[TASK DETAILS] Please repeat the lines below, exactly and only, from the one that holds "more: it is" through the one that holds "REFUTED as printed".

[Stored items]
import Literature.Barriers.AtomisticToContinuum.DisorderedHarmonicChainPhasesProofs
import Mathlib.MeasureTheory.Integral.Bochner.ContinuousLinearMap
import Mathlib.MeasureTheory.Constructions.Pi
import Mathlib.MeasureTheory.Integral.Prod
import HarnessLib

/-!
# Ajanki–Huveneers 2011, §5: the operators `T`, `T_y`, `S_{y,n}`, `R_y` and the lemmas behind Prop. 5.1

Fifth file of the Casher–Lebowitz / Ajanki–Huveneers cluster; provefact unit for the named fact
`AjankiHuveneers2011_potentialTheory` (Prop. 5.1 of O. Ajanki, F. Huveneers, CMP **301** (2011)
841–883, arXiv:1003.1076), vendored in `DisorderedHarmonicChainPhases.lean`. SIZE XL: §5 is a
perturbative potential theory for the non-reversible, non-uniformly-diffusive phase chain `X`,
resting on four lemmas (5.2–5.5) and a Fourier-analytic appendix (7.3). This file DEFINES the
objects of §5 exactly as printed, PROVES their elementary algebra, and vendors Lemmas 5.2–5.5 as
named facts to be discharged bottom-up; the assembly of Prop. 5.1 (Steps 1–3 of its proof) comes
last.

* DEFINED: `T u(x) = 𝔼[(1 + w h(x)B) u(f_B(x))] = ∫ u(f_b(x))(1 + w h(x) b) τ(b) db` (5.3) (`ahT`);
  its exponential-weight twin `T̃ u(x) = 𝔼[e^{w h(x) B} u(f_B(x))]` (`ahTexp`), whose iterates ARE
  the expectations `𝔼(e^{w∑_{k=1}^n h(X_{k-1})B_k} u(X^x_n))` of Prop. 5.1 (the content of (5.5) is
  `Tⁿ ∼ T̃ⁿ` for `w²n ≤ 1`); `g_b(x,y) = x + ϑ + Φ(y,b)` (5.7) (`ahG`); the convolution operators
  `T_y u(x) = ∫ u(g_b(x,y))(1 + w h(y) b) τ(b) db` (5.6) (`ahTy`); `S_{y,n} = T_{y-nw} ⋯ T_{y-w}`,
  `S_{y,0} = Id` (5.8) (`ahSy`); `R_y = T - T_y` (5.8) (`ahRy`); `‖u‖₁ = ∫_𝕋 |u|` (`ahL1`); the
  class `L¹_{B(y,r)}(𝕋; ℝ₊)` read on bounded Borel representatives (`AHBallFn`, see below).
* PROVED: measurability/integrability plumbing for the reduced law `τ` (`ReducedLawHyp.measurable`,
  `….integrable_mul`, `b₋ ≤ 0 ≤ b₊`), `1`-periodicity of `Φ`, `f_b`, `T u`, `T_y u`, `S_{y,n} u`,
  "`T1 = 1`" and "`T_y 1 = 1`" (from `𝔼 B = 0`), positivity of `T`, `T̃`, `T_y`.
* PROVED: **Lemma 5.5, eq. (5.19)** — localisation of the supports of `Tⁿu`, `T̃ⁿu`, `S_{y,n}u`
  for `u` supported in a ball `B(y, Kw)` of `𝕋` (`ahT_iterate_support`, `ahTexp_iterate_support`,
  `ahSy_support`), from Cor. 3.4 (i) (`AjankiHuveneers2011_phaseMonotone_holds`) packaged as
  `K₁w ≤ f_b(x) - x ≤ K₂w` (`ahStep_increment_linear`).
* PROVED: the reduction "First, by (5.5), it is enough to show the proposition with `𝔼_x(…)`
  replaced by `Tⁿu(x)`": the expectation of Prop. 5.1 IS `T̃ⁿu(x)` for bounded Borel `u`, `h`
  (`ahTexp_iterate_eq_integral`, Markov property + Fubini over `τ ⊗ τ^{⊗n}`; finiteness
  `integrable_ahObs`), and **(5.5)** in the quantitative form `Tⁿu ≤ T̃ⁿu ≤ e^{2(wHb_*)²n} Tⁿu` for
  `u ≥ 0`, `|h| ≤ H`, `wHb_* ≤ 1/2` (`ahT_iterate_sandwich`, from `1 + t ≤ e^t ≤ (1+t)e^{2t²}`),
  with the positivity/monotonicity/boundedness/measurability of `T`, `T̃`, `T_y` on bounded Borel
  functions that this requires (`ahT_mono`, `ahTexp_mono`, `ahTy_mono`, `abs_ahT_le`,
  `measurable_ahT`, `ahT_iterate_closure`, …).
* NAMED FACTS: Lemma 5.2 = (5.9)–(5.10) (`AjankiHuveneers2011_approxKernels`) and (5.11)
  (`…_approxKernelsLower`); Lemma 5.4 (5.14)–(5.15) (`…_RyL1Estimate`); Lemma 5.5 (5.20)
  (`…_concentration`). Lemma 5.3 (5.12) (`…_RyEstimate`) is NOT a fact of this file any more: it is
  REFUTED as printed and kept only as a `@[deprecated]` record (see `## Verdicts` below and its
  docstring); the corrected lemma lives, proved, in `DisorderedHarmonicChainRyEstimate.lean`.

## Reading conventions (faithfulness notes)

* `𝕋 = ℝ/ℤ`; functions on `𝕋` are `1`-periodic functions on `ℝ` (paper, §2 "Periodicity"), the
  chain is the lift `ahPhase`; `|x|_𝕋 = dist(x, ℤ)`, so "`|y|_𝕋 ≥ ε`" is `∀ k : ℤ, ε ≤ |y - k|` and
  "`x ∈ B(y,r)`" is `∃ k : ℤ, |x - y - k| < r`; `‖u‖₁ = ∫_{[0,1)} |u|`.
* `u ∈ L¹_A(𝕋; ℝ₊)`. The lemmas of §5 make POINTWISE claims ("for every `x ∈ 𝕋`") about `Tⁿu`,
  `S_{y,n}u`, which for an a.e.-class are only meaningful through a representative (`T u(x) = u(x+ϑ)`
  for `x ∈ ℤ` depends on the point value). We read them for Borel, bounded, non-negative
  representatives vanishing off `A` (`AHBallFn`): this is the generality in which the proof of
  Prop. 5.1 invokes them — `Tⁿ` is positive and linear, so Prop. 5.1 reduces first to bounded Borel
  `u` (truncation and monotone convergence; a.e.-modifications are invisible once the law of `X^x_n`
  is absolutely continuous, which the upper bound itself yields) and then to `u` supported in a
  ball `B(y, w²)` ("Second" observation of the proof). A restriction of the printed hypotheses,
  never a strengthening of a conclusion.
* Constants: "(A2) `w ∈ ]0,w₀]`, where `w₀` is small enough to make all our assertions valid. All
  the constants introduced below may depend on `κ` and `h`" (and on the law `τ`). Each fact below
  therefore quantifies `∃ w₀ > 0, ∃ K, ∀ w ∈ (0, w₀]` after `τ`, `h` and the lemma's own parameters
  (`ε`, `K`, `R`) are fixed, and before `y`, `u`, `n`, `x`.
* `‖·‖_∞` bounds in (5.12) are rendered by arbitrary majorants `A` of the four sup-norms involved
  (equivalent, and avoids `iSup` of possibly unbounded functions).

## Verdicts

* `AjankiHuveneers2011_RyEstimate` (Lemma 5.3, eq. (5.12)) is FALSE as printed (2026-08-15): its
  negation `AjankiHuveneers2011_RyEstimate_false` is proved in
  `DisorderedHarmonicChainRyCounterexample.lean`; the corrected statement (`|sin π(· - y - w)|`
  instead of `sin² π(· - y - w)` on the `u''` sup-norm, everything else verbatim) is
  `AjankiHuveneers2011_RyEstimateCorrected`, PROVED in `DisorderedHarmonicChainRyEstimate.lean`
  (`AjankiHuveneers2011_RyEstimateCorrected_holds`). **Verdict clean-up (2026-08-16): RESTATED.**
  The corrected statement is the restatement; it is not re-declared in this file because the file
  that declares and proves it imports this one (a second declaration of the same name would not
  build), and for the same reason the old def carries `@[deprecated "…"]` with a message naming
  the refutation and the replacement rather than `@[deprecated <NewName>]`. The old def is kept,
  statement byte-for-byte, only because its refutation names it; it is no longer a named fact of
  the tree (no `…_holds` can exist); never thread `(h : AjankiHuveneers2011_RyEstimate)` — it
  yields `False`. Its two remaining users (`…_RyEstimate_false`, `…_RyEstimate.corrected`) switch
  `linter.deprecated` off for themselves alone.

## Sources

O. Ajanki, F. Huveneers, CMP 301 (2011) 841–883, arXiv:1003.1076: §5 eqs. (5.3)–(5.8), Lemma 5.2
(5.9)–(5.11), Lemma 5.3 (5.12), Lemma 5.4 (5.14)–(5.15), Lemma 5.5 (5.19)–(5.20), proof of
Prop. 5.1 (Steps 1–3); Appendix 7.3 (proof of Lemma 5.2).
-/

noncomputable section

open MeasureTheory Finset Real

namespace Literature.Barriers.AtomisticToContinuum.HeatConduction

/-! ### The reduced law: measurability and integrability plumbing -/

namespace ReducedLawHyp

variable {τ : ℝ → ℝ} {bm bp : ℝ}

/-- `τ` is its own restriction to `[b₋, b₊]` extended by `0`. [cite: AjankiHuveneers2011, §2 ¶1] -/
theorem eq_piecewise (hτ : ReducedLawHyp τ bm bp) [∀ s, Decidable (s ∈ Set.Icc bm bp)] :
    τ = (Set.Icc bm bp).piecewise τ 0 := by
  funext s
  by_cases hs : s ∈ Set.Icc bm bp
  · rw [Set.piecewise_eq_of_mem _ _ _ hs]
  · rw [Set.piecewise_eq_of_notMem _ _ _ hs]
    exact hτ.eq_zero s hs

/-- `τ` is Borel measurable. [folklore] -/
theorem measurable (hτ : ReducedLawHyp τ bm bp) : Measurable τ := by
  classical
  rw [hτ.eq_piecewise]
  exact hτ.continuousOn.measurable_piecewise continuousOn_const measurableSet_Icc

/-- `τ` is bounded. [folklore] -/
theorem exists_bound (hτ : ReducedLawHyp τ bm bp) : ∃ C : ℝ, 0 ≤ C ∧ ∀ s, |τ s| ≤ C := by
  obtain ⟨C, hC⟩ := isCompact_Icc.exists_bound_of_continuousOn hτ.continuousOn
  refine ⟨max C 0, le_max_right _ _, fun s => ?_⟩
  by_cases hs : s ∈ Set.Icc bm bp
  · exact ((Real.norm_eq_abs _).symm.le.trans (hC s hs)).trans (le_max_left _ _)
  · rw [hτ.eq_zero s hs, abs_zero]
    exact le_max_right _ _

/-- `τ` is integrable. [folklore] -/
theorem integrable (hτ : ReducedLawHyp τ bm bp) : Integrable τ := by
  have h1 : IntegrableOn τ (Set.Icc bm bp) := hτ.continuousOn.integrableOn_compact isCompact_Icc
  refine (integrableOn_iff_integrable_of_support_subset (fun s hs => ?_)).mp h1
  by_contra h
  exact hs (hτ.eq_zero s h)

/-- `b ↦ f(b) τ(b)` is integrable as soon as `f` is a.e.-strongly measurable and bounded on
`[b₋, b₊]`. [folklore] -/
theorem integrable_mul (hτ : ReducedLawHyp τ bm bp) {f : ℝ → ℝ} (hf : AEStronglyMeasurable f)
    {C : ℝ} (hC : ∀ b ∈ Set.Icc bm bp, |f b| ≤ C) : Integrable fun b => f b * τ b := by
  have heq : (fun b => f b * τ b) = fun b => (Set.Icc bm bp).indicator f b * τ b := by
    funext b
    by_cases hb : b ∈ Set.Icc bm bp
    · rw [Set.indicator_of_mem hb]
    · rw [hτ.eq_zero b hb, mul_zero, mul_zero]
  rw [heq]
  refine hτ.integrable.bdd_mul (hf.indicator measurableSet_Icc) (c := max C 0)
    (ae_of_all _ fun b => ?_)
  rw [Real.norm_eq_abs]
  by_cases hb : b ∈ Set.Icc bm bp
  · rw [Set.indicator_of_mem hb]
    exact (hC b hb).trans (le_max_left _ _)
  · rw [Set.indicator_of_notMem hb, abs_zero]
    exact le_max_right _ _

/-- On the support, `|b| ≤ b_* := max(|b₋|, |b₊|)`. [folklore] -/
theorem abs_le_of_mem {b : ℝ} (hb : b ∈ Set.Icc bm bp) : |b| ≤ max |bm| |bp| := by
  rcases le_or_gt 0 b with h | h
  · rw [abs_of_nonneg h]
    exact (hb.2.trans (le_abs_self _)).trans (le_max_right _ _)
  · rw [abs_of_neg h]
    exact ((neg_le_neg hb.1).trans (neg_le_abs _)).trans (le_max_left _ _)

/-- `b ↦ b τ(b)` is integrable. [folklore] -/
theorem integrable_id_mul (hτ : ReducedLawHyp τ bm bp) : Integrable fun b => b * τ b :=
  hτ.integrable_mul measurable_id.aestronglyMeasurable fun _ hb => abs_le_of_mem hb

/-- `∫ (c₀ + c₁ b) τ(b) db = c₀`: total mass one and zero mean. [cite: AjankiHuveneers2011, §5 after eq. (5.3)] -/
theorem integral_affine (hτ : ReducedLawHyp τ bm bp) (c₀ c₁ : ℝ) :
    ∫ b, (c₀ + c₁ * b) * τ b = c₀ := by
  have : (fun b => (c₀ + c₁ * b) * τ b) = fun b => c₀ * τ b + c₁ * (b * τ b) := by
    funext b; ring
  rw [this, integral_add (hτ.integrable.const_mul _) (hτ.integrable_id_mul.const_mul _),
    integral_const_mul, integral_const_mul, hτ.integral_eq_one, hτ.mean_zero]
  ring

/-- Zero mean forces `b₋ ≤ 0`. [cite: AjankiHuveneers2011, §2 ¶1] -/
theorem bm_nonpos (hτ : ReducedLawHyp τ bm bp) : bm ≤ 0 := by
  have h1 : 0 ≤ ∫ b, (-bm + 1 * b) * τ b := by
    refine integral_nonneg fun b => ?_
    by_cases hb : b ∈ Set.Icc bm bp
    · exact mul_nonneg (by linarith [hb.1]) (hτ.nonneg b)
    · rw [hτ.eq_zero b hb, mul_zero]
      exact le_rfl
  rw [hτ.integral_affine] at h1
  linarith

/-- Zero mean forces `0 ≤ b₊`. [cite: AjankiHuveneers2011, §2 ¶1] -/
theorem bp_nonneg (hτ : ReducedLawHyp τ bm bp) : 0 ≤ bp := by
  have h1 : 0 ≤ ∫ b, (bp + (-1) * b) * τ b := by
    refine integral_nonneg fun b => ?_
    by_cases hb : b ∈ Set.Icc bm bp
    · exact mul_nonneg (by linarith [hb.2]) (hτ.nonneg b)
    · rw [hτ.eq_zero b hb, mul_zero]
      exact le_rfl
  rw [hτ.integral_affine] at h1
  linarith

end ReducedLawHyp

/-! ### Periodicity and measurability of `Φ` and `f_b` -/

/-- `Φ(x + 1, b) = Φ(x, b)`. [cite: AjankiHuveneers2011, Lemma 3.2 eq. (3.10)] -/
theorem ahPhi_add_one (w x b : ℝ) : ahPhi w (x + 1) b = ahPhi w x b := by
  have h2 : 2 * π * (x + 1) = 2 * π * x + 2 * π := by ring
  unfold ahPhi ahNum ahDen
  rw [h2, Real.cos_add_two_pi, Real.sin_add_two_pi]

/-- `x ↦ Φ(x, b)` is `1`-periodic. [cite: AjankiHuveneers2011, Lemma 3.2 eq. (3.10)] -/
theorem ahPhi_periodic (w b : ℝ) : Function.Periodic (fun x => ahPhi w x b) 1 := fun x =>
  ahPhi_add_one w x b

/-- `Φ(x + k, b) = Φ(x, b)` for `k ∈ ℤ`. [cite: AjankiHuveneers2011, Lemma 3.2 eq. (3.10)] -/
theorem ahPhi_add_int (w x b : ℝ) (k : ℤ) : ahPhi w (x + k) b = ahPhi w x b := by
  simpa using (ahPhi_periodic w b).int_mul k x

/-- `f_b(x + 1) = f_b(x) + 1`: `f_b` is the lift of a circle map. [cite: AjankiHuveneers2011, Lemma 3.2 eq. (3.8)] -/
theorem ahStep_add_one (w b x : ℝ) : ahStep w b (x + 1) = ahStep w b x + 1 := by
  unfold ahStep
  rw [ahPhi_add_one]
  ring

/-- `f_b(x + k) = f_b(x) + k` for `k ∈ ℤ`. [cite: AjankiHuveneers2011, Lemma 3.2 eq. (3.8)] -/
theorem ahStep_add_int (w b x : ℝ) (k : ℤ) : ahStep w b (x + k) = ahStep w b x + k := by
  unfold ahStep
  rw [ahPhi_add_int]
  ring

/-- `(x, b) ↦ Φ(x, b)` is Borel measurable. [folklore] -/
theorem measurable_ahPhi₂ (w : ℝ) : Measurable fun p : ℝ × ℝ => ahPhi w p.1 p.2 := by
  have hN : Continuous fun p : ℝ × ℝ => ahNum w p.1 p.2 := by unfold ahNum; fun_prop
  have hD : Continuous fun p : ℝ × ℝ => ahDen w p.1 p.2 := by unfold ahDen; fun_prop
  have hq : Measurable fun p : ℝ × ℝ => ahNum w p.1 p.2 / ahDen w p.1 p.2 :=
    hN.measurable.div hD.measurable
  unfold ahPhi
  exact (Real.continuous_arctan.measurable.comp hq).div_const π

/-- `b ↦ Φ(x, b)` is Borel measurable. [folklore] -/
theorem measurable_ahPhi_right (w x : ℝ) : Measurable fun b : ℝ => ahPhi w x b := by
  have hx : Measurable fun b : ℝ => (x, b) := measurable_const.prodMk measurable_id
  have : (fun b => ahPhi w x b) = (fun p : ℝ × ℝ => ahPhi w p.1 p.2) ∘ fun b => (x, b) := rfl
  rw [this]
  exact (measurable_ahPhi₂ w).comp hx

[WORKED SOLUTION]
  (`…_concentration`). Lemma 5.3 (5.12) (`…_RyEstimate`) is NOT a fact of this file any more: it is
  REFUTED as printed and kept only as a `@[deprecated]` record (see `## Verdicts` below and its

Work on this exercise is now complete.